= Beginning of Section =

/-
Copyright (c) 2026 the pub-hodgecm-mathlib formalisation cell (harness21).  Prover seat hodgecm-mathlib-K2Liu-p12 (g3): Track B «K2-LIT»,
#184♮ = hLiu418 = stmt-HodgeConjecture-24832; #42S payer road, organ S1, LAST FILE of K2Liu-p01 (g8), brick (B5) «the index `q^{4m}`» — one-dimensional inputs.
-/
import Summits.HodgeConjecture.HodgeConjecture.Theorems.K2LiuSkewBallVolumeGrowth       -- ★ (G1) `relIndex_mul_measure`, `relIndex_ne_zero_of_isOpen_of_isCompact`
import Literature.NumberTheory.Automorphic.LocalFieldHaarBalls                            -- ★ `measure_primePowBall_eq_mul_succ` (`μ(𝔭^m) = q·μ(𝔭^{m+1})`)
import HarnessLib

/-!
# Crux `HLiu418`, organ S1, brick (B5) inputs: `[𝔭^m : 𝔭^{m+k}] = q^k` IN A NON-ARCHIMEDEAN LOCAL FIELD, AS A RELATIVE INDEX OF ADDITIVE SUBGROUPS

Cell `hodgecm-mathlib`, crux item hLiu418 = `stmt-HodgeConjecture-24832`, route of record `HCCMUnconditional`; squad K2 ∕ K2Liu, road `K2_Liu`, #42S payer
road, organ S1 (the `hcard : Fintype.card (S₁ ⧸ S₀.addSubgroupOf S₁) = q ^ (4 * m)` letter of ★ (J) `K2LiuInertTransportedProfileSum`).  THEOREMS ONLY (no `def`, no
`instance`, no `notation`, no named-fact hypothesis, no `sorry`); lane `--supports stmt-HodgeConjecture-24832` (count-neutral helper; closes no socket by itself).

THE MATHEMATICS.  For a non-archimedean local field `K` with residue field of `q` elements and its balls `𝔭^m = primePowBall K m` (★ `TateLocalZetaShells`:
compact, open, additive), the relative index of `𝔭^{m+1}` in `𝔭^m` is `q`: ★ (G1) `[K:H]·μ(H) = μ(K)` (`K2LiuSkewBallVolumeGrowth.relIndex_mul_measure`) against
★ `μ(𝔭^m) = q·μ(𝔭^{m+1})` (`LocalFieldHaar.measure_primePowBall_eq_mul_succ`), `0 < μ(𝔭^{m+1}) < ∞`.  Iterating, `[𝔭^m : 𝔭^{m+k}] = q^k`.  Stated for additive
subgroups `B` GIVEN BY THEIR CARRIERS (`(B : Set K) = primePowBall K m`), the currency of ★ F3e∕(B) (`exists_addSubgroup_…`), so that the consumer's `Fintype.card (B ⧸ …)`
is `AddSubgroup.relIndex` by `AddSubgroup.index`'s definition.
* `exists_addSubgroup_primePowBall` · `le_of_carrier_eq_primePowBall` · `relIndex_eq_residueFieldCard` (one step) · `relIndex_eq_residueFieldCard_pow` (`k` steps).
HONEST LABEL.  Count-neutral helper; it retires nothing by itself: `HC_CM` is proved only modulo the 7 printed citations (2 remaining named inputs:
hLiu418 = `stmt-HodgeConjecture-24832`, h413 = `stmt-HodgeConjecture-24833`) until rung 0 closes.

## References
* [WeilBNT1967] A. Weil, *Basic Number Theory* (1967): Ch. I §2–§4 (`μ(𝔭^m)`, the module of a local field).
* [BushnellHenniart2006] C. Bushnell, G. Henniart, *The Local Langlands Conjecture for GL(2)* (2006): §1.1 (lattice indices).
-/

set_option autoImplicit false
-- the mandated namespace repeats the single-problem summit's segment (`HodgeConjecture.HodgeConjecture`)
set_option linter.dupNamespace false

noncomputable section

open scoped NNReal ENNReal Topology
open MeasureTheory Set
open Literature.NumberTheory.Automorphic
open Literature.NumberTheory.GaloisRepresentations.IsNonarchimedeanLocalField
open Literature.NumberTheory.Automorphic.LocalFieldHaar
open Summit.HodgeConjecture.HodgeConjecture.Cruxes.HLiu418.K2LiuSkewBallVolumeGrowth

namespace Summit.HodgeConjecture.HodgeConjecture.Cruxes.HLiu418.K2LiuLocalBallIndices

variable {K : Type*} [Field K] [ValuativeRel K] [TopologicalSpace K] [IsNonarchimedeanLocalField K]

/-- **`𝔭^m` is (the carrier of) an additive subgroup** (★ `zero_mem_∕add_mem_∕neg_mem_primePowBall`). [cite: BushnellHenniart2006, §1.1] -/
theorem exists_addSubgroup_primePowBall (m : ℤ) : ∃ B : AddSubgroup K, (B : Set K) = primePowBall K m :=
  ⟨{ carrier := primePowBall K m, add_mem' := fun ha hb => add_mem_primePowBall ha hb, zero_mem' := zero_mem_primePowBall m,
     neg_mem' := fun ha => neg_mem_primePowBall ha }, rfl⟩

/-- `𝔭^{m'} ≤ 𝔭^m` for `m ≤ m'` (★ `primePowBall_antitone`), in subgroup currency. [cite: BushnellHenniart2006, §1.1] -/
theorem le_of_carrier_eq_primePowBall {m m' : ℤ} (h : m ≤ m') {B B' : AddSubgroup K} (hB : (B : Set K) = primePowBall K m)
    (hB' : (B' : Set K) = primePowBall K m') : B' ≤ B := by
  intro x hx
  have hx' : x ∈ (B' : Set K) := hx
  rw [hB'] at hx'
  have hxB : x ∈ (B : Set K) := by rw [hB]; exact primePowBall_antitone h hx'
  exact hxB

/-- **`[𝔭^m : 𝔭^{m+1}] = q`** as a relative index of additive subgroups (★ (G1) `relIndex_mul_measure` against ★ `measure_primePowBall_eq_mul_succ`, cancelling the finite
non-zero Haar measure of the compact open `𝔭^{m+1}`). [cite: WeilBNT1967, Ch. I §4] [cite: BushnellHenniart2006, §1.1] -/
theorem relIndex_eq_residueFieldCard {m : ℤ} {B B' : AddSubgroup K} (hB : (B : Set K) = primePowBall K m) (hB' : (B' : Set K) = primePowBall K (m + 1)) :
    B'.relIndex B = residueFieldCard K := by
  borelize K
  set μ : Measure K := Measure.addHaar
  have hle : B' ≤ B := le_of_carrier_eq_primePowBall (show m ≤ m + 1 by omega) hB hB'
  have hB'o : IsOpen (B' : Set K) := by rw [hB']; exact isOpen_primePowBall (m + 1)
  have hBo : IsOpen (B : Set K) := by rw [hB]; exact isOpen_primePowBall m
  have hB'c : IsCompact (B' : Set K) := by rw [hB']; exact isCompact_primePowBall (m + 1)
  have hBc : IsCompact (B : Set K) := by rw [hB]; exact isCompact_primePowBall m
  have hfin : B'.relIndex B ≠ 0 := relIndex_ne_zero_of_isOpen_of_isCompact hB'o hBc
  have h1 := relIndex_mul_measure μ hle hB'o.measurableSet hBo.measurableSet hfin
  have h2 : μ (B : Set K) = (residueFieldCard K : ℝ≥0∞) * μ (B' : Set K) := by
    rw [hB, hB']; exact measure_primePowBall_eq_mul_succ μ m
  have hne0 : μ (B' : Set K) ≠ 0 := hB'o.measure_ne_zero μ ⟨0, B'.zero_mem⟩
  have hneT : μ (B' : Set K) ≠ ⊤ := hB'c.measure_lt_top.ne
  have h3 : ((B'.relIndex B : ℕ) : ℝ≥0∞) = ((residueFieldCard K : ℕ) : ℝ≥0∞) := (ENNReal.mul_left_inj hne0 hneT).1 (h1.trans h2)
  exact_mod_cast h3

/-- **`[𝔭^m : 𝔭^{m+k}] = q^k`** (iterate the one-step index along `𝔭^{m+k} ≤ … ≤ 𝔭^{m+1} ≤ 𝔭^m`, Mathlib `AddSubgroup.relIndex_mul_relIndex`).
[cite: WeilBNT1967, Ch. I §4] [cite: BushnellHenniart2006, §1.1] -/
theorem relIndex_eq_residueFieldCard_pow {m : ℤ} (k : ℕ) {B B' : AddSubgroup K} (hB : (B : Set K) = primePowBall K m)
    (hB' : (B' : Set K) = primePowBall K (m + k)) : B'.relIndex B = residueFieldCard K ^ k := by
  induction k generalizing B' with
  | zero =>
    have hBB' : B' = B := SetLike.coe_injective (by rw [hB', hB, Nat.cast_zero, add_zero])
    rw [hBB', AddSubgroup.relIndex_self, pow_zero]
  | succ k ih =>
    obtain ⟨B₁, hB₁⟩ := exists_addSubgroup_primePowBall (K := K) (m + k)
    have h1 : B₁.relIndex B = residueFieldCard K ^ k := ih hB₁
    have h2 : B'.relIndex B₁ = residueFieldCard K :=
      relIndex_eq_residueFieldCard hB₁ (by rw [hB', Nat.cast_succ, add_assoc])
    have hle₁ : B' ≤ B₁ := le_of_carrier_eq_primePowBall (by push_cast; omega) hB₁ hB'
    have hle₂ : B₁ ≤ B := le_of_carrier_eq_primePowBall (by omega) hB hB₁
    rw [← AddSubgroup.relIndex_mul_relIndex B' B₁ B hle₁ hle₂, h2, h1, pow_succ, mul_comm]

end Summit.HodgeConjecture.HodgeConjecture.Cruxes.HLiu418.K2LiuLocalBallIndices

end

= End of Section =
= Beginning of Section =

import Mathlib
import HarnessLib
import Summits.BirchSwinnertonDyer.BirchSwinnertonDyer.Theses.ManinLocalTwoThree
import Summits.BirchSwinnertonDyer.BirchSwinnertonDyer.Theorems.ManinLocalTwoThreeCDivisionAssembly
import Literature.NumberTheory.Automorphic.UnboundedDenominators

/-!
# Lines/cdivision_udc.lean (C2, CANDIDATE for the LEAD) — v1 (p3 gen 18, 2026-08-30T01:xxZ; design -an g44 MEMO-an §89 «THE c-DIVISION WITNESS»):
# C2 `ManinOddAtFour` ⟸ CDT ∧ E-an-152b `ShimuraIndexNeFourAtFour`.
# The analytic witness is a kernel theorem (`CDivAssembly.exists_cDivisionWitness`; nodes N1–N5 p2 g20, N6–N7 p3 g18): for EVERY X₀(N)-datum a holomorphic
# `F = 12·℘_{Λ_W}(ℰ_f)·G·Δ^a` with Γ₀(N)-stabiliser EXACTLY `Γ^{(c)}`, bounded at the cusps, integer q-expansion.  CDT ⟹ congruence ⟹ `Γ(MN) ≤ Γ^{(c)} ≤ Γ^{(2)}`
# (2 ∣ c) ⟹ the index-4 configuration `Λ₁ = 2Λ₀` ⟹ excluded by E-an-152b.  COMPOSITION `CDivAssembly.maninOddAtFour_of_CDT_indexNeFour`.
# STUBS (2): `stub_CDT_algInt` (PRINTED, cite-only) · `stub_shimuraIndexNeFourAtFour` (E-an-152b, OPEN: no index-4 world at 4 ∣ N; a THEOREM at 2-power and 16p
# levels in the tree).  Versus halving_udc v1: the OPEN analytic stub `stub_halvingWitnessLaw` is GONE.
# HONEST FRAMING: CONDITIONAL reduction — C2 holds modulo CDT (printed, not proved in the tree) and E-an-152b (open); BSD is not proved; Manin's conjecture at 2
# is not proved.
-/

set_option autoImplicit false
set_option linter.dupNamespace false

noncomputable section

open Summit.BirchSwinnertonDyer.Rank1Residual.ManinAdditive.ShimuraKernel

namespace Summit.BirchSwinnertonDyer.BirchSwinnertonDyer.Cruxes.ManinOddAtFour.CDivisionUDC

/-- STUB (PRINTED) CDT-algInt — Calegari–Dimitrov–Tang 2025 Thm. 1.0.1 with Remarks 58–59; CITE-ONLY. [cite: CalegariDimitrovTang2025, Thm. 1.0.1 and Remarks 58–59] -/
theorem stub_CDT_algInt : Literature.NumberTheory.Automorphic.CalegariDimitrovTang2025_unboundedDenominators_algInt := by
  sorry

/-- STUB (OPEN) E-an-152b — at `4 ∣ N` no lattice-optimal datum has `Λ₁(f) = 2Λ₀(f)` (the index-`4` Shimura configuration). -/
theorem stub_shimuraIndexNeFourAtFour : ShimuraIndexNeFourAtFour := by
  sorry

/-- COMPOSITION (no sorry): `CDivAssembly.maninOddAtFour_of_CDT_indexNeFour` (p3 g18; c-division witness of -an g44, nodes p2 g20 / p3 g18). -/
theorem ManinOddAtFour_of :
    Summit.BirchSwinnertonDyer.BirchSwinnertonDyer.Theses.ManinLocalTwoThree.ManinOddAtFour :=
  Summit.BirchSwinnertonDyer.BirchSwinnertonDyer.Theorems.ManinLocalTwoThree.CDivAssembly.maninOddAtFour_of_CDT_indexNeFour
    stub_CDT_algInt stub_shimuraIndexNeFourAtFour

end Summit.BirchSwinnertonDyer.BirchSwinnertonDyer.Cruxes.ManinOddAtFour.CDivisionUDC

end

= End of Section =

- REQUIRED WORK -
Nothing but the lines above from the one containing "Stated for additive" through the one containing "open Literature.NumberTheory.Automorphic.LocalFieldHaar" should appear in the answer, each repeated exactly.

- TASK SOLUTION -
★ `μ(𝔭^m) = q·μ(𝔭^{m+1})` (`LocalFieldHaar.measure_primePowBall_eq_mul_succ`), `0 < μ(𝔭^{m+1}) < ∞`.  Iterating, `[𝔭^m : 𝔭^{m+k}] = q^k`.  Stated for additive
subgroups `B` GIVEN BY THEIR CARRIERS (`(B : Set K) = primePowBall K m`), the currency of ★ F3e∕(B) (`exists_addSubgroup_…`), so that the consumer's `Fintype.card (B ⧸ …)`
is `AddSubgroup.relIndex` by `AddSubgroup.index`'s definition.
* `exists_addSubgroup_primePowBall` · `le_of_carrier_eq_primePowBall` · `relIndex_eq_residueFieldCard` (one step) · `relIndex_eq_residueFieldCard_pow` (`k` steps).
HONEST LABEL.  Count-neutral helper; it retires nothing by itself: `HC_CM` is proved only modulo the 7 printed citations (2 remaining named inputs:
hLiu418 = `stmt-HodgeConjecture-24832`, h413 = `stmt-HodgeConjecture-24833`) until rung 0 closes.

## References
* [WeilBNT1967] A. Weil, *Basic Number Theory* (1967): Ch. I §2–§4 (`μ(𝔭^m)`, the module of a local field).
* [BushnellHenniart2006] C. Bushnell, G. Henniart, *The Local Langlands Conjecture for GL(2)* (2006): §1.1 (lattice indices).
-/

set_option autoImplicit false
-- the mandated namespace repeats the single-problem summit's segment (`HodgeConjecture.HodgeConjecture`)
set_option linter.dupNamespace false

noncomputable section

open scoped NNReal ENNReal Topology
open MeasureTheory Set
open Literature.NumberTheory.Automorphic
open Literature.NumberTheory.GaloisRepresentations.IsNonarchimedeanLocalField
open Literature.NumberTheory.Automorphic.LocalFieldHaar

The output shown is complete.